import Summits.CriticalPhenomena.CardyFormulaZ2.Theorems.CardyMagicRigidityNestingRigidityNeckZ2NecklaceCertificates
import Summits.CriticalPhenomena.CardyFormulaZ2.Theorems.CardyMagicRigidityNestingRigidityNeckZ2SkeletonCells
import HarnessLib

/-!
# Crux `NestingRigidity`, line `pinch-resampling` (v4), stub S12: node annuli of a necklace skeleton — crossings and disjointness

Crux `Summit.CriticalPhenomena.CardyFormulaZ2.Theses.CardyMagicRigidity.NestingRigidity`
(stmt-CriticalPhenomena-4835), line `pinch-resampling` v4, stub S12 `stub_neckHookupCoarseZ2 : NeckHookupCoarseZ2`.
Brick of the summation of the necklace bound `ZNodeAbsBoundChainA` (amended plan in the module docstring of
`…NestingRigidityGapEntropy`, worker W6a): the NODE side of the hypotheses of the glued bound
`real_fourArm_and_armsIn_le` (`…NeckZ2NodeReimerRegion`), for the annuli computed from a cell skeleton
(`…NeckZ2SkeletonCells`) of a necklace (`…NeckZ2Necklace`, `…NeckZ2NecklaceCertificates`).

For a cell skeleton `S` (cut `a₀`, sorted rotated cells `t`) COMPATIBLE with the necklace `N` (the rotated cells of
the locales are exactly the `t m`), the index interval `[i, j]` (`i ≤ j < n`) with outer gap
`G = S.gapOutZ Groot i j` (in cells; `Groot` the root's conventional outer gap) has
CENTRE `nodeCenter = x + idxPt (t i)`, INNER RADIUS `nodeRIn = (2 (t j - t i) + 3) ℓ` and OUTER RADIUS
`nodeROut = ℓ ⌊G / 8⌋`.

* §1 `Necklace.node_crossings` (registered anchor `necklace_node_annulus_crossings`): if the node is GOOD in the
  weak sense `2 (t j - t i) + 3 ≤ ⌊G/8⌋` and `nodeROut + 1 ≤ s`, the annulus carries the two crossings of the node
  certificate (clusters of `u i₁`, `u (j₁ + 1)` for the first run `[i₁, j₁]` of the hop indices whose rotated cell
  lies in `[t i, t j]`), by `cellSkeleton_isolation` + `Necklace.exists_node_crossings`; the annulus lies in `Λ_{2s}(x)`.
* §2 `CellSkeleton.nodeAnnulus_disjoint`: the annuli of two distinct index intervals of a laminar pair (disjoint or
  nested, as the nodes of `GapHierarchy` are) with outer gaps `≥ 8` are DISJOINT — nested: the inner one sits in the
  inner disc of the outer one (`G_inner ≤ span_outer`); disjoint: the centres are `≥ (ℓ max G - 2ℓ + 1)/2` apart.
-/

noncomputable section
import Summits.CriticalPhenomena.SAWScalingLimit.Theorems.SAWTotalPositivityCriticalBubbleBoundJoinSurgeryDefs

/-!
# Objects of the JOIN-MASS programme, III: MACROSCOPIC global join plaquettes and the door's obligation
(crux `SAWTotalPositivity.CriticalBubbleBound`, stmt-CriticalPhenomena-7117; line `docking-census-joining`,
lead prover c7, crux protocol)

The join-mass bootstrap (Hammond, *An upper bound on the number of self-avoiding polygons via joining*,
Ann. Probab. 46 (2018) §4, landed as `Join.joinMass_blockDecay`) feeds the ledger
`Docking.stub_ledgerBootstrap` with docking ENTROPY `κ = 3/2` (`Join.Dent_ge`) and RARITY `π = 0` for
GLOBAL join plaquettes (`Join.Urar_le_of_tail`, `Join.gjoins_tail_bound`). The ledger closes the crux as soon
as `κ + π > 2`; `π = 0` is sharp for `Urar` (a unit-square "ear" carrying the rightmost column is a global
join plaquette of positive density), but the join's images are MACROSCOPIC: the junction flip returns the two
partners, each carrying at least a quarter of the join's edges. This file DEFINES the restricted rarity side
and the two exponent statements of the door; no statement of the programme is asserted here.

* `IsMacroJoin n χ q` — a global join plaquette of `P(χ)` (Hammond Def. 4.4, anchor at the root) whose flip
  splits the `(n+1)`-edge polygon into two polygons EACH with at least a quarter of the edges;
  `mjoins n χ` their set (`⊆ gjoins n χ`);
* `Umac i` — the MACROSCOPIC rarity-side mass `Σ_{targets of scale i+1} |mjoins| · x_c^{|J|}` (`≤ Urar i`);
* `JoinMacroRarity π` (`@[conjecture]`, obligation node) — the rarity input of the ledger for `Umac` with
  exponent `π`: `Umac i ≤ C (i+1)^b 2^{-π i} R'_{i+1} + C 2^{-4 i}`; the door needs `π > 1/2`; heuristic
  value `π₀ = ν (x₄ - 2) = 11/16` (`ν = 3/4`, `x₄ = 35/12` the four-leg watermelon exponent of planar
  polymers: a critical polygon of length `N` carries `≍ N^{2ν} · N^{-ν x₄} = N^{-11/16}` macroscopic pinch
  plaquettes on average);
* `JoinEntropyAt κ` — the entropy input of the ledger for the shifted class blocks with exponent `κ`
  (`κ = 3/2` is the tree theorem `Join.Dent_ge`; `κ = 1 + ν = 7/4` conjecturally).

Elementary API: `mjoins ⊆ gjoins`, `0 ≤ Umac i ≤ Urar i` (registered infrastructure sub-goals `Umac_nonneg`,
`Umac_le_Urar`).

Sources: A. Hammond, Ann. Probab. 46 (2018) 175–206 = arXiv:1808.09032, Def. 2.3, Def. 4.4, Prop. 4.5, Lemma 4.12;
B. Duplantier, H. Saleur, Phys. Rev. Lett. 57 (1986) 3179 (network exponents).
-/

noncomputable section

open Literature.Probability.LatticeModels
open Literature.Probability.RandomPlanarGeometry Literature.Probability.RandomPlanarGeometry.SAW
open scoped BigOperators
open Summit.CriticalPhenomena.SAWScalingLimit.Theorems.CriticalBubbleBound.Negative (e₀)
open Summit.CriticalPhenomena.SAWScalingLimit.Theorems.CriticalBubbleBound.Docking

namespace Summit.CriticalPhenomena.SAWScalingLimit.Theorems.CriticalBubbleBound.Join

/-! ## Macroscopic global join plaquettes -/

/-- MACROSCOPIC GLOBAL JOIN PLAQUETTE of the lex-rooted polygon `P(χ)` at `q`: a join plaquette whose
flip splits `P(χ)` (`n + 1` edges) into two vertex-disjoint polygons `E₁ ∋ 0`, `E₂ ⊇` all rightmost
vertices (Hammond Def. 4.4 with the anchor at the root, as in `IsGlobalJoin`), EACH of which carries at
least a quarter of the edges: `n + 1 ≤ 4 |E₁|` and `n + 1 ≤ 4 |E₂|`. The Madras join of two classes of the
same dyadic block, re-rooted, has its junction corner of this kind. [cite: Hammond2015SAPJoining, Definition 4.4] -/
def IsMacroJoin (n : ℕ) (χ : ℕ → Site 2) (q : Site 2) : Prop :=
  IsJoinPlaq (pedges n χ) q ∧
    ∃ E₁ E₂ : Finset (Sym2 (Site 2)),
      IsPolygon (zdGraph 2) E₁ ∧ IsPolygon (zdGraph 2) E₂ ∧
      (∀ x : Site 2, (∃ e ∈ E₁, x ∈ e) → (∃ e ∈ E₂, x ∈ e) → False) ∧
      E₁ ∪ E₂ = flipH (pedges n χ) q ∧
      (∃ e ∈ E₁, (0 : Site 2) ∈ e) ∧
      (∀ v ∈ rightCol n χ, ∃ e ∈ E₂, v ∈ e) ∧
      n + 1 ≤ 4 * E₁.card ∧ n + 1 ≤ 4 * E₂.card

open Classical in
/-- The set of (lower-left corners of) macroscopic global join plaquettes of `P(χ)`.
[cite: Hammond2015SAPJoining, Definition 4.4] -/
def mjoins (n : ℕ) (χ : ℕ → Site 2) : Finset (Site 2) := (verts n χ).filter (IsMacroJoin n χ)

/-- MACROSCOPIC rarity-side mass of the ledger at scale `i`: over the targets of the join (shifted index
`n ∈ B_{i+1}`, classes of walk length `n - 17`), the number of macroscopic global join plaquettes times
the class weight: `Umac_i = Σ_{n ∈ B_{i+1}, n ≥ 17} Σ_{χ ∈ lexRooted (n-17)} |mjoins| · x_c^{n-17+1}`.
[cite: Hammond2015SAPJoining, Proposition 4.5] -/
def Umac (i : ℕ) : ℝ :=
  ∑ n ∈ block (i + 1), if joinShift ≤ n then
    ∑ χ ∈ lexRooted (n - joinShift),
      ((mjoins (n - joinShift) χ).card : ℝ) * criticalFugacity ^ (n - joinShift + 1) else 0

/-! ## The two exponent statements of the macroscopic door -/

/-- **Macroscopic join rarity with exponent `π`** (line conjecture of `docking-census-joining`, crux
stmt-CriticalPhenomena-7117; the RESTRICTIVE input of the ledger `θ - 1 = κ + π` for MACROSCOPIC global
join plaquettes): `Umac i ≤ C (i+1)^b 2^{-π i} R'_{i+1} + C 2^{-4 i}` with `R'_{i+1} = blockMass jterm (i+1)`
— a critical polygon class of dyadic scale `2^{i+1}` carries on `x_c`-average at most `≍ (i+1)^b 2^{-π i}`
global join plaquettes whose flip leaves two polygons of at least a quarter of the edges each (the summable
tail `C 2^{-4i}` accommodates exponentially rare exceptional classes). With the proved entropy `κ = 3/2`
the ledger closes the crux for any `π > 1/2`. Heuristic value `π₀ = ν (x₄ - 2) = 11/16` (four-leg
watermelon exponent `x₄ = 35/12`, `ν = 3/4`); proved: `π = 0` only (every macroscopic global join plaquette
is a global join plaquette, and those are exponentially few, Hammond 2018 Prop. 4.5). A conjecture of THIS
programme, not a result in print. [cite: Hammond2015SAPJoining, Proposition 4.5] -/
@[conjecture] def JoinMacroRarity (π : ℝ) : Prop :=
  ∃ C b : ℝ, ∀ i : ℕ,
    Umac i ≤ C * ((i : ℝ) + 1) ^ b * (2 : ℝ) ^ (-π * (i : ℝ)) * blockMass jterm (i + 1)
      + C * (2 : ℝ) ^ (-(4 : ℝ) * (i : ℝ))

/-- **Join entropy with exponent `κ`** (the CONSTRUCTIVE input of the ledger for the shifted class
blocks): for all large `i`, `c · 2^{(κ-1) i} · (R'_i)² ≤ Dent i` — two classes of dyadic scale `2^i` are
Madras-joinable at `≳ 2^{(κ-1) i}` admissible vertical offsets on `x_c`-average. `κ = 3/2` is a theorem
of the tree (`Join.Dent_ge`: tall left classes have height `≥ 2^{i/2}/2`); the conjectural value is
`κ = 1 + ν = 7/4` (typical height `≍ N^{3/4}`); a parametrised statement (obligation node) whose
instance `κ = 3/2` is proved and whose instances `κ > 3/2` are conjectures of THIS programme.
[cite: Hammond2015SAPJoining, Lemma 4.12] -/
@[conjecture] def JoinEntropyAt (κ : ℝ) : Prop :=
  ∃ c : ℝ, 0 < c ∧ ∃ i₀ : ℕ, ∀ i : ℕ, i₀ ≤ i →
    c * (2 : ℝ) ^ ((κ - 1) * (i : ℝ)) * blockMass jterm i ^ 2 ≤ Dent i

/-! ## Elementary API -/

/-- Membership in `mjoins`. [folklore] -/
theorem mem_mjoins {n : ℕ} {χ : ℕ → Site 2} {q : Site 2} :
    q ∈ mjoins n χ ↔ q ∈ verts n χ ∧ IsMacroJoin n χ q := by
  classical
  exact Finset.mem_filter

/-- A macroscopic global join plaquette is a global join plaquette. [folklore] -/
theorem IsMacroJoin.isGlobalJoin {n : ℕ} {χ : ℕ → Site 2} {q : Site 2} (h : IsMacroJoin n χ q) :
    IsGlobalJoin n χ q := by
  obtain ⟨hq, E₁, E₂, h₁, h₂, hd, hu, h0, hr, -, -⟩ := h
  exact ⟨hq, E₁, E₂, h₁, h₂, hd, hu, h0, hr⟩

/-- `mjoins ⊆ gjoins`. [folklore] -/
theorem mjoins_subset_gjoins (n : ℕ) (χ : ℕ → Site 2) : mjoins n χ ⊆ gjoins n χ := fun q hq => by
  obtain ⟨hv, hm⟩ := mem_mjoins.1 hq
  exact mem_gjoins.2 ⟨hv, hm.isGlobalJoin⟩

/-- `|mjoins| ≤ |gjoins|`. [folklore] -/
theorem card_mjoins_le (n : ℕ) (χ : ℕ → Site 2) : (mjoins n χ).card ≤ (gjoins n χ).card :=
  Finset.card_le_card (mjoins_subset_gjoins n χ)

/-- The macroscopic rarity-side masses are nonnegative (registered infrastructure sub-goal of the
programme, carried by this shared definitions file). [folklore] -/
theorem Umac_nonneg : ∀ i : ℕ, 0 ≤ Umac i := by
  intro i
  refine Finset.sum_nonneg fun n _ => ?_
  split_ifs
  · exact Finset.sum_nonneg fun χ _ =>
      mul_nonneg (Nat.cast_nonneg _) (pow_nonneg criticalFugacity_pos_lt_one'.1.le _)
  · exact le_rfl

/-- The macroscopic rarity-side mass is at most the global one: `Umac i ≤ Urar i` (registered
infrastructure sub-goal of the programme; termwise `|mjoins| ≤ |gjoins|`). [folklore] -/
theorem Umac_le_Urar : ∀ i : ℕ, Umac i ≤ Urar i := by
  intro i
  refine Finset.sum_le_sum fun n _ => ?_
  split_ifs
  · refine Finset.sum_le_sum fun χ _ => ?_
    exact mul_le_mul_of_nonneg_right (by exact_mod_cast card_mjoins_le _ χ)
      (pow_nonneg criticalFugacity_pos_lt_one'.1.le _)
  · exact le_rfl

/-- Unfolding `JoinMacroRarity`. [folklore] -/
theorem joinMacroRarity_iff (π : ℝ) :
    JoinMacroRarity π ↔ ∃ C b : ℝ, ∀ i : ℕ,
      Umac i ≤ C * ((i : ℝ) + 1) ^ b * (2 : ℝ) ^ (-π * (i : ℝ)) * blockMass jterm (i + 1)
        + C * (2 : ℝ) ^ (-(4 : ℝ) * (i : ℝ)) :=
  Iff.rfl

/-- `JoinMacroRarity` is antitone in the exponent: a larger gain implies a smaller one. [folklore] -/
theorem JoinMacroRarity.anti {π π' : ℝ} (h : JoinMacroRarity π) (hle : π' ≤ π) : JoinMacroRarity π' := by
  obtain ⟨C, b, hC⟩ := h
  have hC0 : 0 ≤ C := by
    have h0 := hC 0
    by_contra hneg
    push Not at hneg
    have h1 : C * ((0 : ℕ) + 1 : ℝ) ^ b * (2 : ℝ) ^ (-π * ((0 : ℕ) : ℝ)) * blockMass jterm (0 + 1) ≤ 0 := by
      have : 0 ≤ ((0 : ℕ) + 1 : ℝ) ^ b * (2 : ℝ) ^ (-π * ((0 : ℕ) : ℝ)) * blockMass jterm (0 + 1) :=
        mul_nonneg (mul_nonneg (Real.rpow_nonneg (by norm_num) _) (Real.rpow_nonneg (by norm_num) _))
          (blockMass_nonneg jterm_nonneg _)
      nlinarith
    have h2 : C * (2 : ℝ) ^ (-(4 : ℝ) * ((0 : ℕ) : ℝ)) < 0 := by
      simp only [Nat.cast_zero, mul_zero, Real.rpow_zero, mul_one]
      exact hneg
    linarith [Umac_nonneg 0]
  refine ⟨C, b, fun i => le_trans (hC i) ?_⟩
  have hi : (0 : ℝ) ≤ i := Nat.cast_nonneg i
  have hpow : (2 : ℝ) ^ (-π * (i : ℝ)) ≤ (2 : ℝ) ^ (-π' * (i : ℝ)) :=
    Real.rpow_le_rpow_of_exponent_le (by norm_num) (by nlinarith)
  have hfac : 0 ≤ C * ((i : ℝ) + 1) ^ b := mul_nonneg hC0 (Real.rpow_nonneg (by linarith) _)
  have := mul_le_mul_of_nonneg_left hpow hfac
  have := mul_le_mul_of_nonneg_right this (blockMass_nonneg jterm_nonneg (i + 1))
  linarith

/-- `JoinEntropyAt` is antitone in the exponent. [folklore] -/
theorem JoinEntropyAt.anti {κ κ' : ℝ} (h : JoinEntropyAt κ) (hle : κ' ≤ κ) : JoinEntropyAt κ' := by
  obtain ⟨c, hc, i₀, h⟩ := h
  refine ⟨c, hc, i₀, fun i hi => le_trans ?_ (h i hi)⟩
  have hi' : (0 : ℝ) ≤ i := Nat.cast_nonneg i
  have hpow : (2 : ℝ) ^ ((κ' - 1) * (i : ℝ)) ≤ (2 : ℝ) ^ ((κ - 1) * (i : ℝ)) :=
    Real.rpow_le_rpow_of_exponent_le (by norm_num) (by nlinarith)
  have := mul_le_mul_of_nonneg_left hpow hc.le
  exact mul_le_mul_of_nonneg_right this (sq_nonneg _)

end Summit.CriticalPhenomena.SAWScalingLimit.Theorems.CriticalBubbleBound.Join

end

■ ■ ■ ■ ■ ■ ■

[Problem to work on] Copy the stretch of the records above that runs from the line with "(obligation node) whose" through the line with "plaquette. [folklore] -/". Both end lines belong in the copy, and nothing else does.

[Written solution]
`κ = 1 + ν = 7/4` (typical height `≍ N^{3/4}`); a parametrised statement (obligation node) whose
instance `κ = 3/2` is proved and whose instances `κ > 3/2` are conjectures of THIS programme.
[cite: Hammond2015SAPJoining, Lemma 4.12] -/
@[conjecture] def JoinEntropyAt (κ : ℝ) : Prop :=
  ∃ c : ℝ, 0 < c ∧ ∃ i₀ : ℕ, ∀ i : ℕ, i₀ ≤ i →
    c * (2 : ℝ) ^ ((κ - 1) * (i : ℝ)) * blockMass jterm i ^ 2 ≤ Dent i

/-! ## Elementary API -/

/-- Membership in `mjoins`. [folklore] -/
theorem mem_mjoins {n : ℕ} {χ : ℕ → Site 2} {q : Site 2} :
    q ∈ mjoins n χ ↔ q ∈ verts n χ ∧ IsMacroJoin n χ q := by
  classical
  exact Finset.mem_filter

/-- A macroscopic global join plaquette is a global join plaquette. [folklore] -/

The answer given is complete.